Rejection Sensitivity Dysphoria

 

Sooner or later, everyone gets rejected.

The sting of rejection is upsetting, even disturbing, and sometimes gut-wrenching. Such moments feel like they will be neverending. Alongside being excluded and devalued, rejection is one of life’s worst experiences. Moments of rejection are responsible for unfavorably shaping one's self-concept. How you deal with rejection explains whether you continue to grow and flourish or stall out and plummet.

Some people respond to rejection with equanimity. They have a knack for putting unkind social experiences in perspective and refrain from over-focusing on their impact. The proverbial phrase “letting it go like water off a duck’s back” comes to mind. While it never feels good to be rejected, people who don’t get stuck in the mud of rejection are good at not landsliding into darkness. For others, it’s quite the reverse.

Some people don’t handle rejection well and overreact, letting it become deep-seated. For these more rejection-sensitive people, the intensity of such unwanted private experiences is overwhelming and over-powering and rapidly leads to deterioration of how they feel about themself and the world around them.

How you respond to moments of social dismissal is linked to a concept called rejection sensitivity (RS). Rejection sensitivity is the disposition to anxiously expect, readily perceive, and intensely react to rejection.

When socially injured by the words or actions of others, the pain can be internalized, externalized, or both. When internalized, the person becomes susceptible to developing symptoms reflective of depression - lousy mood, markedly diminished interest in engaging in activities, disrupted sleep, fatigue, loss of energy, feelings of worthlessness, and possible thoughts of self-harm. Internalizers are also susceptible to experiencing disturbing anxiety – restlessness, feeling on edge, unrelenting worry, being easily annoyed, feeling afraid something awful might happen, and having trouble relaxing.

When rejection is externalized, it is expressed in the form of out-of-the-blue anger or rapid rage. The person experiences and describes sudden, short bursts of intense energy in the form of complaining, yelling, and feeling victimized by circumstances.
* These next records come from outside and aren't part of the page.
/-!
# Class X11a, NON-surjective leaf, HARD sub-locus (split at `p`, or `p ∣ ∏c·#Ш_an`): per-pair KERNEL
# μ-certificates through the Teichmüller-coset door — file 4 of 19: `59040b1`@5, `59040c1`@5
# (cell `bsd-print-x11a`, seat p3 g2; `--supports stmt-BirchSwinnertonDyer-20614 --as helper`)

HONEST FRAMING (cells `b2b-bsdres` / `bsd-print-x11a`, verbatim): the goal is to DELETE the
COMBINATION-SHAPED residual classes of the Birch–Swinnerton-Dyer formula for ALL analytic-rank
`≤ 1` elliptic curves over `ℚ` — "full BSD formula for every rank `≤ 1` curve in class `C`"
assembled STRICTLY from published theorems — so that the rank-`≤ 1` remainder becomes exactly the
CONSTRUCTION-SHAPED classes, which are TYPED (missing-input `Prop`s), NOT attempted. This is not
"finishing BSD". PER PAIR (E1 currency): theorems only, no definition, no named fact; nothing is booked
by this file and no class label changes (referee / planner). The CLASS-level children
`UpperNonSurjFive` (item 20614) / `UpperNonSurjThree` (item 20613) of crux `X11aNonSurjEulerHalf` stay
OPEN (Greenberg's μ-conjecture on the non-surjective X11a locus, barrier B3).

## What

For each pair below (the HARD sub-locus of the non-surjective X11a census: the unit-value door
`x11a_missingUpperBoundAt_of_not_surj_of_nonsplit_of_unit_value` does not apply), ty3's two-engine
μ-WITNESS record (`Literature/…/X11aPrintCertificates/RecordsLeafNonSurjMuPart1–2.lean`,
`RecordsThreeNonSurjMu.lean`: a level `n`, a Teichmüller coset `u·μ_{p−1} ⊂ (ℤ/pⁿ)^×` and the `p − 1`
plus modular symbols `x(a/pⁿ)` on it, `x = ϖ·[·]⁺_f` normalised by `x(0) = L(E,1)/Ω_E`, engines S = eclib
and P = PARI twisted L-values, identical) is read IN THE KERNEL through p3's Teichmüller-coset door
(`Theorems/PrintX11aMuCosetCertificate.lean` + `PrintX11aMuCosetDoor.lean`): per pair

* `muAn<p>_m<label> : X11a.MuAnZeroAt W p` — for THE Mazur–Tate–Teitelbaum function of the reduction
  sign's kind SOME coefficient of `ϖ·L_p(E,T)` is a `p`-adic unit — from the DISPLAYED special value
  `L(E,1)/Ω_E` (`ht`) and the displayed `p − 1` symbol values (`hxs`), with the coset, the unit coset sum,
  `‖L(E,1)/Ω_E‖_p ≤ 1`, minimality, `Mult`, `Irr` decided in the KERNEL, modulo Mazur 1978 Cor. 4.1
  (`hMz : mazur_not_dvd_maninConstant_of_odd`, `‖ϖ‖_p = 1`) — the per-pair instance of the registered stub
  `stub_muAnHard{Five,Three}` with NO assumed μ-claim;
* `mub<p>_m<label> : Typed.MissingUpperBoundAt W p` (crux-U currency) — `muAn` through the class-free
  rank-0 door `X11a.missingUpperBoundAt_of_muAnZeroAt_of_analyticRank_eq_zero[_of_nonsplit]` (K2
  μ-transfer without big image + rank-0 engine), modulo the TEN named facts of ty2's part 6 (+ Greenberg–
  Stevens at a split pair) and the displayed `r_an = 0`, image bit;
* `bsdp<p>_m<label> : BSDp W p` — with the displayed unit `#Ш_an` (lower half free) and GZK.

Grammar of the kernel side = p4/p3's `X11a/ChaRecords*.lean` (Kraus minimality, `countPoints` Frobenius
witness, node-tangent non-split test, `integralModelInt`). beyond-print theorem: no.

References: [MazurTateTeitelbaum1986Invent] §I.10, §I.12–I.13; [Mazur1978] Cor. 4.1; [Kato2004Asterisque]
Thm. 12.4, §17.13; [Wuthrich2014] Cor. 18; [SteinWuthrich2013] Thm. 6.1, §3; [Miller2011LMS] Def. 1.1;
[SilvermanAEC2009] VII.1, VII.5.1; [Kraus1989]; [Cremona2006]; cell files HOME/TY3-CERTIFICATE-RECORDS.md §7,
HOME/DOSSIER.md §26.2/§30, HOME/P3-EXCEPTIONAL-ZERO-ROAD.md §8.
-/

set_option autoImplicit false

noncomputable section

open scoped Classical MatrixGroups ModularForm

open CongruenceSubgroup WeierstrassCurve Literature.NumberTheory.EllipticCurves
  Literature.NumberTheory.EllipticCurves.ModularForms
  Literature.NumberTheory.EllipticCurves.Rank1Residual
  Literature.NumberTheory.EllipticCurves.Rank1Residual.Typed
  Literature.NumberTheory.EllipticCurves.Rank1Residual.X11RankOneCertificates
  Literature.NumberTheory.EllipticCurves.Wuthrich2014
  Literature.NumberTheory.EllipticCurves.SteinWuthrich2013
  Literature.NumberTheory.EllipticCurves.Greenberg1999
  Literature.NumberTheory.EllipticCurves.Kato2004
  Summit.BirchSwinnertonDyer.BirchSwinnertonDyer.Rank1Residual.IntModel
  Summit.BirchSwinnertonDyer.BirchSwinnertonDyer.Rank1Residual.X11RankOne
  Summit.BirchSwinnertonDyer.Rank1Residual.Supersingular
  Summit.BirchSwinnertonDyer.Rank1Residual.X11b
  Summit.BirchSwinnertonDyer.Rank1Residual.X11a.ChaRecords

namespace Summit.BirchSwinnertonDyer.Rank1Residual.X11a.MuCosetRecords

/-! Teichmüller coset lemmas `coset_<p>_<n>_<s₀>` reused BY NAME from the sibling files `PrintX11aMuCosetRecords1` (one FQN, one module). -/

/-! ### `59040b1 @ 5` (`N = 59040`, image `5Ns`, SPLIT multiplicative at `5`, `∏ c_ℓ = 10`, `#Ш_an = 1`, `L(E,1)/Ω_E = 10`;
μ-witness (ty3 `RecordsLeafNonSurjMuPart1`, two engines): level `2`, `u = 1` (`s₀ = 0`), coset `{1, 7, 18, 24}` mod `25`, `x(1/25) = -3 / 2`, `x(7/25) = -2`, `x(18/25) = -2`, `x(24/25) = -3 / 2`, `Σ = -7`) -/

/-- `59040b1 = [0, 0, 0, -189987, 32055034]` is globally minimal: `|Δ| = 2⁹ · 3³ · 5⁵ · 41⁵` (kernel) + Kraus.
[cite: SilvermanAEC2009, VII.1 Remark 1.1] [cite: Kraus1989, Prop. 1 and Prop. 2] -/
theorem isGloballyMinimal_m59040b1 : (⟨0, 0, 0, -189987, 32055034⟩ : WeierstrassCurve ℚ).IsGloballyMinimal :=
  isGloballyMinimal_of_krausCriterion₃_factored 0 0 0 (-189987) 32055034
    [(2, 9), (3, 3), (5, 5), (41, 5)] (by decide +kernel)
    (by intro qe hqe; simp only [List.mem_cons, List.not_mem_nil, or_false] at hqe
        rcases hqe with rfl | rfl | rfl | rfl <;> norm_num)
    (by intro qe hqe; simp only [List.mem_cons, List.not_mem_nil, or_false] at hqe
        rcases hqe with rfl | rfl | rfl | rfl
        · exact Or.inl (by decide +kernel)
        · exact Or.inl (by decide +kernel)
        · exact Or.inl (by decide +kernel)
        · exact Or.inl (by decide +kernel))

/-- `#Ẽ(𝔽_7) = 3` for `59040b1` (`a_7 = 5`; `X² − a_7X + 7` root-free mod `5`: the Frobenius
irreducibility witness, kernel count `countPoints`). [folklore] -/
theorem card_m59040b1_7 :
    Nat.card (((⟨0, 0, 0, -189987, 32055034⟩ : WeierstrassCurve ℤ).map (Int.castRingHom (ZMod 7))).toAffine.Point) = 3 := by
  have h := X11b.natCard_point_eq_countPoints 0 0 0 (-189987) 32055034 7 (by norm_num) (by decide +kernel)
  have h' : countPoints [0, 0, 0, -189987, 32055034] 7 = 3 := by decide +kernel
  exact_mod_cast h.trans h'

/-- The coset sum of the μ-witness table of `59040b1 @ 5` is `-7` (kernel arithmetic on the displayed values). [folklore] -/
theorem sum_m59040b1 : (∑ b ∈ ({1, 7, 18, 24} : Finset (ZMod (5 ^ (1 + 1)))),
    (fun b ↦ if b = 1 then -3 / 2 else if b = 7 then -2 else if b = 18 then -2 else if b = 24 then -3 / 2 else 0) b : ℚ) = (-7 : ℤ) / (1 : ℕ) := by
  decide +kernel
The challenge of this type of explosive reactivity is the sudden-to-anger person gets over it quickly while leaving a wake of relational debris.

Now that rejection sensitivity has been explained, what is dysphoria? The term dysphoria is Greek for “difficult to bear or unbearable.” The term rejection sensitivity dysphoria (RSD) is an older psychiatric term that reflects how moments of rejection, real or perceived, can markedly alter the way a person feels, thinks, and behaves. Becoming acquainted with the RSD term may help explain and contain what you or someone you know experiences.

You’ll know RSD may be in play for you or someone you know when maintaining relational connections is more complicated than it needs to be. When a negative interaction routinely becomes bigger than it needs to be, and when mountains continue to be made from molehills, RSD might explain why the same conflict repeats itself.

Quick Rejection Sensitivity Test

Your answers to this quick test suggest whether you’re vulnerable to rejection sensitivity. Answer each question on a scale of 1 to 5. Assigning a “1” means the situation doesn’t resonate with you. A 5 means this sounds like a bullseye.

  1. For as long as you can remember, have you been more sensitive to rejection, teasing, and criticism than other people you know?

  2. Do you frequently perceive yourself as having failed or fallen short readily?

  3. Have there been experiences when you were rejected, excluded, or devalued, and from which you’ve never fully recovered?

  4. Are you overwhelmed and overpowered by criticism, complaints, and unfavorable comparisons? Are you the type of duck for whom water sticks to your back?

  5. Recalling your answer to question 4, do you experience rapidly surging and intense emotions when someone puts you down or lets you down?

  6. Do other people accuse you of overreacting and being easily triggered by situations that don’t bother other people quite as much?

  7. Do you engage in non-stop negative self-talk that feels unbearable at times?

  8. Do you find relationships draining, often going off-track, and causing you to feel misunderstood or mistreated?

Now, total the above eight questions. The lowest possible score is 8, and the highest is 40. The higher your score, the more likely you will experience a rejection sensitivity that deserves your time and attention.